In this paper, we introduce an unsupervised method to identify interpretable directions in the latent space of a pretrained GAN model. By a simple model-agnostic procedure, we find directions corresponding to sensible semantic manipulations without any form of (self-)supervision. Furthermore, we reveal several non-trivial findings, which would be difficult to obtain by existing methods, e.g., a direction corresponding to background removal. As an immediate practical benefit of our work, we show how to exploit this finding to achieve a new state-of-the-art for the problem of saliency detection. The implementation of our method is available online
Nowadays, generative adversarial networks (GANs) Goodfellow et al. (2014) have become a leading paradigm of generative modeling in the computer vision domain. The state-of-the-art GANsBrock et al. (2019); Karras et al. (2019) are currently able to produce good-looking high-resolution images often indistinguishable from real ones. The exceptional generation quality paves the road to ubiquitous usage of GANs in applications, e.g., image editing Isola et al. (2017); Zhu et al. (2017), super-resolution Ledig et al. (2017), video generation Wang et al. (2018) and many others.

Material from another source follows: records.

import Summits.BirchSwinnertonDyer.BirchSwinnertonDyer.Theorems.GoldfeldGoodTwistsHalfHalf
import Summits.BirchSwinnertonDyer.BirchSwinnertonDyer.Theorems.GoldfeldGoodTwistsSmithCaseII
import Literature.NumberTheory.EllipticCurves.ComplexMultiplicationHasCMThirteenProofs
import Literature.NumberTheory.EllipticCurves.BSDRankResidualCellsProofs
import Literature.NumberTheory.EllipticCurves.BSDSelmerSmithProofs
import Literature.NumberTheory.EllipticCurves.BSDSelmerSmithDensityProofs
import Literature.NumberTheory.EllipticCurves.BSDSelmerParityDokchitserProofs
import HarnessLib

/-!
# Goldfeld for the twists of `X₀(49)` from published inputs: the even half over ALL twists

Cell `bsd-goldfeld` (planner seat, generation 2), file 7. Theorems only — no named fact, no axiom,
no definition. Two upgrades of the cell's target (files 3–5), both resting on file 6
(`GoldfeldGoodTwistsSmithCaseII`: Smith's distribution theorem for `E₀ = X₀(49) = 49a1` from the
PUBLISHED [Smi22a] Thm. 1.2 alone, `smith_selmerCorank_density_of_j_eq_neg3375 h22 cm7 j_cm7`).

1. **The cell target from print-level inputs** — `bsdRank_densityOne_twists_of_X049_of_smith2022`,
   `bsdRank_and_goldfeld_twists_of_X049_of_smith2022`: the three clauses of
   `bsdRank_and_goldfeld_twists_of_X049` (rank BSD with finite `Ш` for `100 %` of the good family
   `𝓕 = {d squarefree : d ≡ 1 (mod 4)}`, rank `0` for `50 %`, rank `1` for `50 %`) with the Smith
   hypothesis `hS : smith_selmerCorank_density cm7` (arXiv:2503.17619 Thm. 1.1, preprint) replaced
   by `h22 : smith2022_selmerCorank_distribution` ([Smi22a] Thm. 1.2, J. Amer. Math. Soc. 39
   (2026)) — compare file 5's `…_of_smith_inputs`, which needs in addition the preprint-only
   Thm. 1.17 (Cases IV/V) and Monsky.

2. **The even-parity half of Goldfeld's conjecture for `X₀(49)` over ALL quadratic twists,
   caveat-free** — `twistDensity_rankZero_bsd_of_hasCM` (general: an elliptic CM curve `W / ℚ`
   satisfying Smith's distribution statement) and `goldfeld_rankZero_half_allTwists_of_X049`:
   among ALL squarefree `d` (both signs, no congruence condition), the set of `d` with
   `ord_{s=1} L(E₀^{(d)}, s) = 0`, `rank E₀^{(d)}(ℚ) = 0` and `Ш(E₀^{(d)}/ℚ)` finite has natural
   density EXACTLY `1/2`. Inputs: [Smi22a] Thm. 1.2 (`h22`), Burungale–Tian's rank-zero
   `p`-converse for CM curves at `p = 2` (`hBT`, Ann. of Math. 203 (2026), Thm. 1.1 — no
   good/ordinary hypothesis at `p`, so no restriction on `d`), Gross–Zagier–Kolyvagin (`hGZK`).
   On a squarefree `d` the three conditions are EQUIVALENT to `corank_{ℤ_2} Sel_{2^∞}(E₀^{(d)}) = 0`
   (⟸: `hBT` then `hGZK`; ⟹: finite `Ш` makes the corank equal to the rank,
   `selmerCorank_eq_mordellWeilRank_of_finite_shaPrimary`), and that set has density `1/2` by
   clause 1 of Smith's theorem. The same for every elliptic `W / ℚ` with `j(W) ∈ {−3375, 16581375}`.
   Relation to the tree: the ANALYTIC-RANK-ONLY form of this statement for a CM curve —
   `twistDensity {d : ord_{s=1} L(W^{(d)}, s) = 0} = 1/2` from `hS`, `hBT` and MONSKY's `2`-parity
   (`hMon`, for the direction `ord L = 0 ⟹ corank even ⟹ 0` on the density-one set) — is already
   the Literature theorem `twistDensity_analyticRank_eq_zero_of_hasCM_of_burungaleTian`
   (`BSDSelmerCMPConverseGoldfeldProofs`, after Burungale–Tian's abstract); the present version
   adds `rank W^{(d)}(ℚ) = 0` and the finiteness of `Ш(W^{(d)}/ℚ)` to the conclusion and uses
   Gross–Zagier–Kolyvagin (`hGZK`) instead of Monsky for the converse direction
   (`rank = 0 ∧ Ш finite ⟹ corank = 0`).
   Also the Cor.-1.3 shape `twistDensity_rankZero_bsd_of_rootNumber_eq_one_of_hasCM`: for `100 %`
   of the squarefree `d`, `w(W^{(d)}) = +1 ⟹ ord_{s=1} L(W^{(d)}, s) = rank W^{(d)}(ℚ) = 0` and
   `Ш(W^{(d)}/ℚ)` finite (needs `2`-parity: Monsky + Modularity, or the fact `p_parity · 2`).

   (The odd half over all `d` is NOT available this way: the rank-one `2`-converse needs good
   ordinary reduction at `2`, i.e. `d ∈ 𝓕` — files 3–5.)

References: A. Smith, *The distribution of `ℓ^∞`-Selmer groups in degree `ℓ` twist families I*,
J. Amer. Math. Soc. 39 (2026), Thm. 1.2 [Smith2022SelmerTwistI]; A. Smith, arXiv:2503.17619, Thm. 1.1,
Cor. 1.2–1.3 [arXiv250317619]; A. Burungale, Y. Tian, Ann. of Math. 203 (2026), Thm. 1.1
[BurungaleTian2026]; A. Burungale, F. Castella, C. Skinner, Y. Tian (2022), Thm. A
[BurungaleCastellaSkinnerTian2022]; R. Greenberg, LNM 1716 (1999), §1 [Greenberg1999LNM];
T. Dokchitser, V. Dokchitser, Ann. of Math. 172 (2010), Thm. 1.4 [DokchitserDokchitserAnnals2010];
J. Coates, Y. Li, Y. Tian, S. Zhai, Proc. LMS 110 (2015) [CoatesLiTianZhai2015].
-/

set_option linter.dupNamespace false
set_option autoImplicit false
/-- **Liouville: the Jacobian determinant of the noisy flow is `1` for divergence-free drifts.**
If `J` solves `J' = D(lift u(s))(z(s)) ∘ J` within `[a,b]` with `J t₀ = id` along any curve `z`,
and `div u(s) = 0` for `s ∈ [a,b]`, then `det J(τ) = 1` on `[a,b]`: by Jacobi's formula
(`Literature.Analysis.ODE.hasDerivWithinAt_det_of_pointwise`) `(det J)' = det J · tr D(lift u(s)) =
det J · div u(s) = 0` (`divergence_eq_trace_fderiv`), and a function with zero derivative within
`[a,b]` is constant (two-sided Grönwall with zero constants). [folklore] -/
theorem det_linearization_eq_one (hdiv : ∀ s ∈ Icc a b, IsDivFree (u s))
    (hu : IsSmoothSpaceTimeOn (Icc a b) u) (ht₀ : t₀ ∈ Icc a b) {z : ℝ → EuclideanSpace ℝ d}
    {J : ℝ → EuclideanSpace ℝ d →L[ℝ] EuclideanSpace ℝ d} (hJ0 : J t₀ = 1)
    (hJ : ∀ s ∈ Icc a b, HasDerivWithinAt J
      ((_root_.fderiv ℝ (lift (u s)) (z s)).comp (J s)) (Icc a b) s)
    {τ : ℝ} (hτ : τ ∈ Icc a b) : (J τ).det = 1 := by
  have hD : ∀ s ∈ Icc a b, HasDerivWithinAt (fun σ => (J σ).det - 1) (0 : ℝ) (Icc a b) s := by
    intro s hs
    have h1 : IsContDiff 1 (u s) := (hu.isSmooth_slice hs).isContDiff (by simp)
    have hpt : ∀ v, HasDerivWithinAt (fun σ => J σ v)
        ((_root_.fderiv ℝ (lift (u s)) (z s)) (J s v)) (Icc a b) s := fun v => by
      simpa using (hJ s hs).clm_apply (hasDerivWithinAt_const s (Icc a b) v)
    have h := (hasDerivWithinAt_det_of_pointwise hpt).sub_const (1 : ℝ)
    have htr : LinearMap.trace ℝ (EuclideanSpace ℝ d)
        ((_root_.fderiv ℝ (lift (u s)) (z s) : EuclideanSpace ℝ d →L[ℝ] EuclideanSpace ℝ d) :
          EuclideanSpace ℝ d →ₗ[ℝ] EuclideanSpace ℝ d) = 0 := by
      rw [fderiv_lift, ← divergence_eq_trace_fderiv h1, hdiv s hs]
    rw [htr, mul_zero] at h
    exact h
  have hgr := norm_le_gronwallBound_two_sided (e := fun σ => (J σ).det - 1) (e' := fun _ => (0 : ℝ))
    (K := 0) (C := 0) hD (fun s _ => by simp) ht₀ hτ
  have h1 : (J t₀).det = 1 := by
    rw [hJ0]
    simp [ContinuousLinearMap.det]
  rw [h1, sub_self, norm_zero, gronwallBound_K0] at hgr
  have h0 : ‖(J τ).det - 1‖ ≤ 0 := by simpa using hgr
  have := norm_le_zero_iff.1 h0
  linarith [sub_eq_zero.1 this]

/-- **Injectivity of the noisy flow maps** (uniqueness of characteristics through `(τ, ·)`).
[folklore] -/
theorem noisyFlow_injective (hab : a < b) (hu : IsSmoothSpaceTimeOn (Icc a b) u)
    (ht₀ : t₀ ∈ Icc a b) {Y : EuclideanSpace ℝ d → ℝ → EuclideanSpace ℝ d} (hY0 : ∀ y, Y y t₀ = y)
    (hY : ∀ y, ∀ s ∈ Icc a b, HasDerivWithinAt (Y y) (lift (u s) (Y y s + c s)) (Icc a b) s)
    {τ : ℝ} (hτ : τ ∈ Icc a b) : Injective fun y => Y y τ := by
  obtain ⟨K, hK⟩ := exists_lipschitzWith_lift_of_isSmoothSpaceTimeOn hab hu
  have hKc : ∀ s ∈ Icc a b, LipschitzWith K (fun z => lift (u s) (z + c s)) := fun s hs z z' => by
    have h := hK s hs (z + c s) (z' + c s)
    rwa [edist_add_right] at h
  intro y₁ y₂ h12
  have h := dist_trajectories_le_two_sided (v := fun s z => lift (u s) (z + c s)) hKc (hY y₁) (hY y₂)
    hτ ht₀
  have h0 : dist (Y y₁ τ) (Y y₂ τ) = 0 := by rw [dist_eq_zero]; exact h12
  rw [h0, zero_mul, hY0, hY0] at h
  exact dist_le_zero.1 h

However, in most practical applications, GAN models are typically used as black-box instruments without complete understanding of the underlying generation process. While several recent papers Bau et al. (2019); Voynov and Babenko (2019); Yang et al. (2019); Karras et al. (2019); Jahanian et al. (2020); Plumerault et al. (2020) address the interpretability of GANs, this research area is still in its preliminary stage.
An active line of study on GANs interpretability investigates the structure of their latent spaces. Namely, several works Jahanian et al. (2020); Plumerault et al. (2020); Goetschalckx et al. (2019); Shen et al. (2019) aim to identify semantically meaningful directions, i.e., corresponding to human-interpretable image transformations. At the moment, prior works have provided enough evidence that a wide range of such directions exists. Some of them induce domain-agnostic transformations, like zooming or translation Jahanian et al. (2020); Plumerault et al. (2020), while others correspond to domain-specific transformations, e.g., adding smile or glasses on face images Radford et al. (2015).
While the discovery of interpretable directions has already been addressed by prior works, all these works require some form of supervision. For instance, Shen et al. (2019); Goetschalckx et al. (2019); Karras et al. (2019) require explicit human labeling or pretrained supervised models, which can be expensive or even impossible to obtain. Recent works Jahanian et al. (2020); Plumerault et al. (2020) employ self-supervised approaches, but are limited only to directions, corresponding to simple transformations achievable by automatic data augmentation. Moreover, all the existing works identify only the directions we “anticipate to discover” and cannot reveal unexpected ones.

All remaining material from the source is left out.